### Work instructions:
Given the entries below, please return each one exactly.

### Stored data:
-- Opening Marker --
import Summits.QuantumFields.YangMills.Theses.RenyiTelescope
import Summits.QuantumFields.YangMills.Theorems.RenyiTelescopeConditionalTelescope
import Summits.QuantumFields.YangMills.Theorems.RenyiTelescopePlaquetteTransport
import Summits.QuantumFields.YangMills.Theorems.RenyiTelescopeUnitEventReduction
import Summits.QuantumFields.YangMills.Theorems.RenyiTelescopeAbstractBootstrap
import Summits.QuantumFields.YangMills.Theorems.RenyiTelescopeInteriorComplement
import Summits.QuantumFields.YangMills.Theorems.RenyiTelescopeTelescopedCrux
import Summits.QuantumFields.YangMills.Theorems.RenyiTelescopeArithClosure
import Summits.QuantumFields.YangMills.Theorems.RenyiTelescopeGlueRest

/-!
# Crux `HistoryTailL` (stmt-QuantumFields-19936) — LINE «renyi-telescope» (ideator seat ym-r3-idea-2 g3, lens «nearmiss»)

The line IS route `RenyiTelescope` (route-QuantumFields-RenyiTelescope, OPEN): its two cruxes
`CutoffRenyiL` (stmt-QuantumFields-27137, rank 2) and `FineRegimeUnitTailL` (stmt-QuantumFields-27138, rank 3) imply
`UnitScaleTilt.HistoryTailL` through the glue `HistoryTailOfRenyiTelescope` (stmt-QuantumFields-27139), whose eight pieces are ALL
landed in `Theorems/RenyiTelescope*.lean` (p622611, p623159, p623509, p623811, p623983, p624262, p625032, p624729; sorry-free composition
proposed p625731).  The two stubs below are those cruxes BY NAME (shared items, not re-typed); the composition is kernel-checked.

Mechanism in one paragraph: bound the conditional order-q Rényi divergence between the unit-scale laws of consecutive cut-offs, conditioned
on the interior small-field event, by `(q−1)·R₀·p⁴·L^{3F.m}·L^{−4J}` for orders up to `Q·L^{2J}` (crux 27137 — CLT-scale cumulant control of the
cross-cut-off log-density; lattice-artefact dimension κ = 2 beats the volume exponent 3 after `J₀(d) = d − ⌊d/8⌋` refinements); Hölder-transfer
the unit-plaquette tail DOWN the cut-offs to the fine regime `γ L^J p² ≤ η`, where a Gaussian-type unit tail `C·exp(−a c² p²)` is the base
(crux 27138); interior masses stay ≥ 1/2 by a bootstrap over the cut-off; transport refined-family unit events back to level-`J` plaquette
events of the original family (`gibbsK_real_eq_refine`) and sum the profile (`historyTailAt_of_bare_finestBad`).

How it differs from the registered lines `birth_v5p*` (LEAD ym-ust-19936): no α-record / χ data rows / (71) small factors — the
large-field input is replaced by an information-theoretic comparison ACROSS cut-offs plus a semiclassical base; the Balaban depth is
concentrated in the two XL stubs, each with its own registered skeleton on its item (bc/CutoffRenyiL_birth.lean: `stub_renyiMomentBound`
open, `stub_holderEvent` ✓p622280; bc/FineRegimeUnitTailL_birth.lean: `stub_fineExpMoment` open, `stub_chernoffUnitPlaquette` ✓p621570).

WHAT THIS IS NOT: neither stub is proved; `HistoryTailL`, the rung R3 `YM3TorusSU2` and the mass gap are NOT proved.
-/

namespace Summit.QuantumFields.YangMills.Cruxes.HistoryTailL.RenyiTelescope

/-! ## §1 The registered stubs (the ONLY sorries) — the cruxes of route `RenyiTelescope` by name -/

/-- stub (XL, = item stmt-QuantumFields-27137 `CutoffRenyiL`, rank 2 of route `RenyiTelescope`). -/
theorem stub_cutoffRenyi : Summit.QuantumFields.YangMills.Theses.RenyiTelescope.CutoffRenyiL := by
  sorry

/-- stub (XL, = item stmt-QuantumFields-27138 `FineRegimeUnitTailL`, rank 3 of route `RenyiTelescope`). -/
theorem stub_fineRegimeUnitTail : Summit.QuantumFields.YangMills.Theses.RenyiTelescope.FineRegimeUnitTailL := by
  sorry

/-! ## §2 The crux BY NAME — no sorry below this line (composition of the eight landed glue pieces) -/

/-- The glue, sorry-free: `CutoffRenyiL → FineRegimeUnitTailL → HistoryTailL` (= `Theorems.historyTailOfRenyiTelescope`, p625731). -/
theorem historyTailL_of_cruxes
    (hC : Summit.QuantumFields.YangMills.Theses.RenyiTelescope.CutoffRenyiL)
    (hF : Summit.QuantumFields.YangMills.Theses.RenyiTelescope.FineRegimeUnitTailL) :
    Summit.QuantumFields.YangMills.Theses.UnitScaleTilt.HistoryTailL :=
  Summit.QuantumFields.YangMills.Theorems.RenyiTelescope.stub_unitEventReduction
    Summit.QuantumFields.YangMills.Theorems.RenyiTelescope.stub_plaquetteTransport
    (Summit.QuantumFields.YangMills.Theorems.RenyiTelescope.stub_glueRest
      (Summit.QuantumFields.YangMills.Theorems.RenyiTelescope.stub_telescopedCrux hC
        Summit.QuantumFields.YangMills.Theorems.RenyiTelescope.stub_conditionalTelescope) hF
      Summit.QuantumFields.YangMills.Theorems.RenyiTelescope.stub_abstractBootstrap
      Summit.QuantumFields.YangMills.Theorems.RenyiTelescope.stub_interiorComplement
      Summit.QuantumFields.YangMills.Theorems.RenyiTelescope.stub_arithClosure)

/-- The crux of route `UnitScaleTilt` BY NAME, from the two stubs. -/
theorem HistoryTailL_of : Summit.QuantumFields.YangMills.Theses.UnitScaleTilt.HistoryTailL :=
  historyTailL_of_cruxes stub_cutoffRenyi stub_fineRegimeUnitTail

end Summit.QuantumFields.YangMills.Cruxes.HistoryTailL.RenyiTelescope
-- Closing Marker --
### Answer to the exercise:
import Summits.QuantumFields.YangMills.Theses.RenyiTelescope
import Summits.QuantumFields.YangMills.Theorems.RenyiTelescopeConditionalTelescope
import Summits.QuantumFields.YangMills.Theorems.RenyiTelescopePlaquetteTransport
import Summits.QuantumFields.YangMills.Theorems.RenyiTelescopeUnitEventReduction
import Summits.QuantumFields.YangMills.Theorems.RenyiTelescopeAbstractBootstrap
import Summits.QuantumFields.YangMills.Theorems.RenyiTelescopeInteriorComplement
import Summits.QuantumFields.YangMills.Theorems.RenyiTelescopeTelescopedCrux
import Summits.QuantumFields.YangMills.Theorems.RenyiTelescopeArithClosure
import Summits.QuantumFields.YangMills.Theorems.RenyiTelescopeGlueRest

/-!
# Crux `HistoryTailL` (stmt-QuantumFields-19936) — LINE «renyi-telescope» (ideator seat ym-r3-idea-2 g3, lens «nearmiss»)

The line IS route `RenyiTelescope` (route-QuantumFields-RenyiTelescope, OPEN): its two cruxes
`CutoffRenyiL` (stmt-QuantumFields-27137, rank 2) and `FineRegimeUnitTailL` (stmt-QuantumFields-27138, rank 3) imply
`UnitScaleTilt.HistoryTailL` through the glue `HistoryTailOfRenyiTelescope` (stmt-QuantumFields-27139), whose eight pieces are ALL
landed in `Theorems/RenyiTelescope*.lean` (p622611, p623159, p623509, p623811, p623983, p624262, p625032, p624729; sorry-free composition
proposed p625731).  The two stubs below are those cruxes BY NAME (shared items, not re-typed); the composition is kernel-checked.

Mechanism in one paragraph: bound the conditional order-q Rényi divergence between the unit-scale laws of consecutive cut-offs, conditioned
on the interior small-field event, by `(q−1)·R₀·p⁴·L^{3F.m}·L^{−4J}` for orders up to `Q·L^{2J}` (crux 27137 — CLT-scale cumulant control of the
cross-cut-off log-density; lattice-artefact dimension κ = 2 beats the volume exponent 3 after `J₀(d) = d − ⌊d/8⌋` refinements); Hölder-transfer
the unit-plaquette tail DOWN the cut-offs to the fine regime `γ L^J p² ≤ η`, where a Gaussian-type unit tail `C·exp(−a c² p²)` is the base
(crux 27138); interior masses stay ≥ 1/2 by a bootstrap over the cut-off; transport refined-family unit events back to level-`J` plaquette
events of the original family (`gibbsK_real_eq_refine`) and sum the profile (`historyTailAt_of_bare_finestBad`).

How it differs from the registered lines `birth_v5p*` (LEAD ym-ust-19936): no α-record / χ data rows / (71) small factors — the
large-field input is replaced by an information-theoretic comparison ACROSS cut-offs plus a semiclassical base; the Balaban depth is
concentrated in the two XL stubs, each with its own registered skeleton on its item (bc/CutoffRenyiL_birth.lean: `stub_renyiMomentBound`
open, `stub_holderEvent` ✓p622280; bc/FineRegimeUnitTailL_birth.lean: `stub_fineExpMoment` open, `stub_chernoffUnitPlaquette` ✓p621570).

WHAT THIS IS NOT: neither stub is proved; `HistoryTailL`, the rung R3 `YM3TorusSU2` and the mass gap are NOT proved.
-/

namespace Summit.QuantumFields.YangMills.Cruxes.HistoryTailL.RenyiTelescope

/-! ## §1 The registered stubs (the ONLY sorries) — the cruxes of route `RenyiTelescope` by name -/

/-- stub (XL, = item stmt-QuantumFields-27137 `CutoffRenyiL`, rank 2 of route `RenyiTelescope`). -/
theorem stub_cutoffRenyi : Summit.QuantumFields.YangMills.Theses.RenyiTelescope.CutoffRenyiL := by
  sorry

/-- stub (XL, = item stmt-QuantumFields-27138 `FineRegimeUnitTailL`, rank 3 of route `RenyiTelescope`). -/
theorem stub_fineRegimeUnitTail : Summit.QuantumFields.YangMills.Theses.RenyiTelescope.FineRegimeUnitTailL := by
  sorry

/-! ## §2 The crux BY NAME — no sorry below this line (composition of the eight landed glue pieces) -/

/-- The glue, sorry-free: `CutoffRenyiL → FineRegimeUnitTailL → HistoryTailL` (= `Theorems.historyTailOfRenyiTelescope`, p625731). -/
theorem historyTailL_of_cruxes
    (hC : Summit.QuantumFields.YangMills.Theses.RenyiTelescope.CutoffRenyiL)
    (hF : Summit.QuantumFields.YangMills.Theses.RenyiTelescope.FineRegimeUnitTailL) :
    Summit.QuantumFields.YangMills.Theses.UnitScaleTilt.HistoryTailL :=
  Summit.QuantumFields.YangMills.Theorems.RenyiTelescope.stub_unitEventReduction
    Summit.QuantumFields.YangMills.Theorems.RenyiTelescope.stub_plaquetteTransport
    (Summit.QuantumFields.YangMills.Theorems.RenyiTelescope.stub_glueRest
      (Summit.QuantumFields.YangMills.Theorems.RenyiTelescope.stub_telescopedCrux hC
        Summit.QuantumFields.YangMills.Theorems.RenyiTelescope.stub_conditionalTelescope) hF
      Summit.QuantumFields.YangMills.Theorems.RenyiTelescope.stub_abstractBootstrap
      Summit.QuantumFields.YangMills.Theorems.RenyiTelescope.stub_interiorComplement
      Summit.QuantumFields.YangMills.Theorems.RenyiTelescope.stub_arithClosure)

/-- The crux of route `UnitScaleTilt` BY NAME, from the two stubs. -/
theorem HistoryTailL_of : Summit.QuantumFields.YangMills.Theses.UnitScaleTilt.HistoryTailL :=
  historyTailL_of_cruxes stub_cutoffRenyi stub_fineRegimeUnitTail

end Summit.QuantumFields.YangMills.Cruxes.HistoryTailL.RenyiTelescope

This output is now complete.